■ Exercise materials

/-- Membership in the pro-`l` kernel: lying in every open normal subgroup of `l`-power index.
[cite: MochizukiAbsTopI2012, Prop 4.10 (iv) p.60] -/
theorem mem_proPrimeKer_iff {l : ℕ} {x : G} :
    x ∈ proPrimeKer G l ↔
      ∀ N : Subgroup G, N.Normal → IsOpen (N : Set G) → (∃ k : ℕ, N.index = l ^ k) → x ∈ N := by
  constructor
  · intro hx N hN hO hk
    exact proPrimeKer_le G ⟨⟨N, hO⟩, hN⟩ hk hx
  · intro h
    exact Subgroup.mem_iInf.2 fun N => h _ N.1.isNormal' N.1.isOpen' N.2

/-- The pro-`l` kernel is CHARACTERISTIC for the topological group structure: stable under every
`G ≃ₜ* G` (an automorphism permutes the open normal subgroups of `l`-power index).  Hence
automorphisms of `G` descend to `G^{(l)}`. [cite: MochizukiAbsTopI2012, Prop 4.10 (iv) p.60] -/
theorem mem_proPrimeKer_iff_of_continuousMulEquiv [IsTopologicalGroup G] (α : G ≃ₜ* G) {l : ℕ}
    (x : G) : α x ∈ proPrimeKer G l ↔ x ∈ proPrimeKer G l := by
  rw [mem_proPrimeKer_iff, mem_proPrimeKer_iff]
  constructor
  · intro h N hN hO hk
    have hN' : (N.comap α.symm.toMulEquiv.toMonoidHom).Normal := hN.comap _
    have hO' : IsOpen (N.comap α.symm.toMulEquiv.toMonoidHom : Set G) := hO.preimage α.symm.continuous
    have hk' : ∃ k : ℕ, (N.comap α.symm.toMulEquiv.toMonoidHom).index = l ^ k := by
      rw [Subgroup.index_comap_of_surjective _ α.symm.surjective]; exact hk
    have := h _ hN' hO' hk'
    rw [Subgroup.mem_comap] at this
    change α.symm (α x) ∈ N at this
    rwa [α.symm_apply_apply] at this
  · intro h N hN hO hk
    have hN' : (N.comap α.toMulEquiv.toMonoidHom).Normal := hN.comap _
    have hO' : IsOpen (N.comap α.toMulEquiv.toMonoidHom : Set G) := hO.preimage α.continuous
    have hk' : ∃ k : ℕ, (N.comap α.toMulEquiv.toMonoidHom).index = l ^ k := by
      rw [Subgroup.index_comap_of_surjective _ α.surjective]; exact hk
    exact h _ hN' hO' hk'
/-!
# Part ZZJ «CompetitorCones» (lens-2 g80; (B′.3c) of the REACH DESIGN: METRIC LOCALISATION of the two certified competitor classes,
critic row 1467 (B) ruling (c2))

The exact quadtree certificate (riders ZZH/ZZI v2, `pin_certificate` + `cell_sound`) leaves, besides the pinned site itself, only two classes of
index competitors `z` for the partner of a zone atom `x` (leaf census over all 16 stacking contexts, 6 912 boxes):
* (I) DOUBLES `z = 2m`, `m` a first-shell member (`|ι z|² = 72`), certified within `45°` of the layered direction `w*` (`capZB 1 2`);
* (II) APEXES `ι z = ±(4,4,4)` (`|ι z|² = 48`), certified within `arccos √(5/9) ≈ 41.81°` (`capZB 5 9`).
This file proves, as ABSTRACT inner-product-space lemmas in the style of ZZE (no configuration, no pattern bookkeeping), that the physical
position `Ψ z` of such a competitor lies in the `60°`-cone of `w` at `Ψ x` — so that ZZE's `dist_add_half_le_of_cone` / `mem_moatIn_of_cone`
make it a STRICTLY DEEPER zone atom (radial gain `½‖Ψz − Ψx‖ ≥ (7/8)·a` resp. `≥ (3/4)·a`), which the downward-`Φ` induction of (B′.5) has
already matched, excluding it by injectivity.  NO frame coherence between atoms and NO bond coherence (GC) is used: every estimate lives in
ONE atom's rigid two-shell pattern (tolerance `a/16`, critic row 1457 (E) «honest θ = 1/16»), and different atoms' scales `a, a′` are never compared.

* §1 (I) `double_cone`: the x-pattern places the member `n = Ψm` within `a/16` of `p + U` with `⟪U, w⟫ ≥ √(1/2)‖U‖‖w‖`; the m-pattern places
  `p = Ψx` and `z′ = Ψz` within `a′/16` of the ANTIPODAL points `n ± U′` (`x` and `2m − x` are antipodal in `link m`).  Chain
  `U →(0.0633) n − p →(1/15 relative) z′ − p`: `⟪z′ − p, w⟫ ≥ 0.608·‖z′ − p‖‖w‖ ≥ ½·…`; lengths `(7/4)a′ ≤ ‖z′ − p‖ ≤ (17/8)a′`.
* §2 (II) `apex_cone`: cap atom `c` (adjacent to `x` and `z`) with its lower triangle `{x, h₁, h₂}`; the vector
  `V := 3(Ψc − Ψx) − (Ψh₁ − Ψx) − (Ψh₂ − Ψx)` is read in BOTH patterns: x-pattern `‖V − N‖ ≤ 5a/16` with `‖N‖ = √6·a`,
  `⟪N, w⟫ ≥ √(5/9)‖N‖‖w‖` (certified apex cap: `N ∥ F_x(4,4,4)`); c-pattern `‖V − M‖ ≤ 3a′/16`, `M := −(Q_x + Q₁ + Q₂)`, `‖M‖ = √6·a′`, and
  `z′ − p` within `a′/8` of `Q_z − Q_x = (2/3)M`.  Chain `N → V → M → z′ − p` with cosines `0.7453 → 0.6530 → 0.5863 → 0.5214 ≥ ½`;
  lengths `(3/2)a′ ≤ ‖z′ − p‖ ≤ (44/25)a′`.
* §3 record numerology: the radial gains and reaches against ZZE's record cone step (`L = 43/20`).

0 sorry; standard axioms.  Consumers: rider «pin step» ((c1) index packaging of ZZH/ZZI + these cones + ZZE), rider ZZK «dictionary» (supplies
`U, U′, P, Q` from `IsTwoShellGoodSet` and the certificate's `capZB` facts via ZZH `inner_ge_of_capZB`).
-/

noncomputable section
open scoped BigOperators Classical InnerProductSpace RealInnerProductSpace
open MeasureTheory Set Metric Filter Topology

■ What needs to be done
The lines from the one containing "p →(1/15 relative)" through the last line of the material above are to be copied exactly, both ends included.

■ Problem solution
  `U →(0.0633) n − p →(1/15 relative) z′ − p`: `⟪z′ − p, w⟫ ≥ 0.608·‖z′ − p‖‖w‖ ≥ ½·…`; lengths `(7/4)a′ ≤ ‖z′ − p‖ ≤ (17/8)a′`.
* §2 (II) `apex_cone`: cap atom `c` (adjacent to `x` and `z`) with its lower triangle `{x, h₁, h₂}`; the vector
  `V := 3(Ψc − Ψx) − (Ψh₁ − Ψx) − (Ψh₂ − Ψx)` is read in BOTH patterns: x-pattern `‖V − N‖ ≤ 5a/16` with `‖N‖ = √6·a`,
  `⟪N, w⟫ ≥ √(5/9)‖N‖‖w‖` (certified apex cap: `N ∥ F_x(4,4,4)`); c-pattern `‖V − M‖ ≤ 3a′/16`, `M := −(Q_x + Q₁ + Q₂)`, `‖M‖ = √6·a′`, and
  `z′ − p` within `a′/8` of `Q_z − Q_x = (2/3)M`.  Chain `N → V → M → z′ − p` with cosines `0.7453 → 0.6530 → 0.5863 → 0.5214 ≥ ½`;
  lengths `(3/2)a′ ≤ ‖z′ − p‖ ≤ (44/25)a′`.
* §3 record numerology: the radial gains and reaches against ZZE's record cone step (`L = 43/20`).

0 sorry; standard axioms.  Consumers: rider «pin step» ((c1) index packaging of ZZH/ZZI + these cones + ZZE), rider ZZK «dictionary» (supplies
`U, U′, P, Q` from `IsTwoShellGoodSet` and the certificate's `capZB` facts via ZZH `inner_ge_of_capZB`).
-/

noncomputable section
open scoped BigOperators Classical InnerProductSpace RealInnerProductSpace
open MeasureTheory Set Metric Filter Topology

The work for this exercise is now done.